#### [Provided material]
<<<<

import Summits.HubbardSuperconductivity.HubbardSuperconductivity.Theorems.AnisotropyChordTransferFibre3FinX3Eval

/-!
# Route `AnisotropyChord` / H0 rotor rung: FIN per-`L` GM₃ (X5), `L = 28` — rows `N₁` / D / side-condition cell facts, part `p34`

Kernel facts (`decide +kernel`) for cert cells 87, 88 of the per-`L` grid of `L = 28`: `xbnCellAny2` (row `N₁` on XB2 point wedges recomputed in the kernel, exporting the literal brackets `nt ⊇ T⁺ − 3λ₂` and `tb ⊇ T⁺·D`), `xdCellAnyN0` (row D, reads `nt`), `sdCellAnyZN` (side condition, reads `nt`); evaluators `…FinX3Eval` / `…FinX5Eval`; constants from the compiled design probe (x3probe/x3plan, margins c ×0.985, b ×1.03, aD ×1.03); assembled in `…FinX5GM3TwentyEight`.
Prover seat `hubbard-h0-rotor-p3` g8; helper for piece A = stmt-HubbardSuperconductivity-23918 of rung 19089 (`--supports`, helper class).
WHAT THIS IS NOT: nothing here proves superconductivity in the Hubbard model (rotor TARGET as worded stays FALSE, g15 verdict); kernel facts for the FIN certificate of ONE conditional reduction.  Tree imports only; zero data; standard axioms.
-/

set_option linter.dupNamespace false
set_option autoImplicit false

namespace Summit.HubbardSuperconductivity.HubbardSuperconductivity.Theorems.AnisotropyChord.Transfer.Fibre3

namespace FinXD

open FinXB FinCell Hole2

set_option maxHeartbeats 4000000 in
/-- row `N₁` of cell 87 of `L = 28` (`c = 3/5`), exporting `nt`, `tb`. [folklore] -/
theorem xn28_87 : xbnCellAny2 28 (49/50 : ℚ) 583791040943461 598385816967048 (3/5 : ℚ) ((-192832262584 : ℤ), (4619945898678 : ℤ)) ((1751169601034579 : ℤ), (1799788086333042 : ℤ)) = true := by decide +kernel

set_option maxHeartbeats 4000000 in
/-- row D of cell 87 of `L = 28` (`aD = 81/1000`). [folklore] -/
theorem xd28_87 : xdCellAnyN0 28 (49/50 : ℚ) 583791040943461 598385816967048 (81/1000 : ℚ) ((-192832262584 : ℤ), (4619945898678 : ℤ)) = true := by decide +kernel

set_option maxHeartbeats 4000000 in
/-- side condition of cell 87 of `L = 28` (`c, b = 71/100, aD`). [folklore] -/
theorem sd28_87 : sdCellAnyZN 28 (49/50 : ℚ) 100 583791040943461 598385816967048 ((3/5 : ℚ), (71 : ℕ), (81/1000 : ℚ)) ((-192832262584 : ℤ), (4619945898678 : ℤ)) = true := by decide +kernel

set_option maxHeartbeats 4000000 in
/-- row `N₁` of cell 88 of `L = 28` (`c = 3/5`), exporting `nt`, `tb`. [folklore] -/
theorem xn28_88 : xbnCellAny2 28 (49/50 : ℚ) 598385816967048 613345462391225 (3/5 : ℚ) ((-42619863721 : ℤ), (4782753090457 : ℤ)) ((1795103874265872 : ℤ), (1844830097035683 : ℤ)) = true := by decide +kernel

set_option maxHeartbeats 4000000 in
/-- row D of cell 88 of `L = 28` (`aD = 81/1000`). [folklore] -/
theorem xd28_88 : xdCellAnyN0 28 (49/50 : ℚ) 598385816967048 613345462391225 (81/1000 : ℚ) ((-42619863721 : ℤ), (4782753090457 : ℤ)) = true := by decide +kernel

set_option maxHeartbeats 4000000 in
/-- side condition of cell 88 of `L = 28` (`c, b = 71/100, aD`). [folklore] -/
theorem sd28_88 : sdCellAnyZN 28 (49/50 : ℚ) 100 598385816967048 613345462391225 ((3/5 : ℚ), (71 : ℕ), (81/1000 : ℚ)) ((-42619863721 : ℤ), (4782753090457 : ℤ)) = true := by decide +kernel

end FinXD

end Summit.HubbardSuperconductivity.HubbardSuperconductivity.Theorems.AnisotropyChord.Transfer.Fibre3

>>>>

#### [Work to be completed]
Your reply should consist of a single number, the count of lines in the records above that contain the string "rung".

#### [Problem solution]
2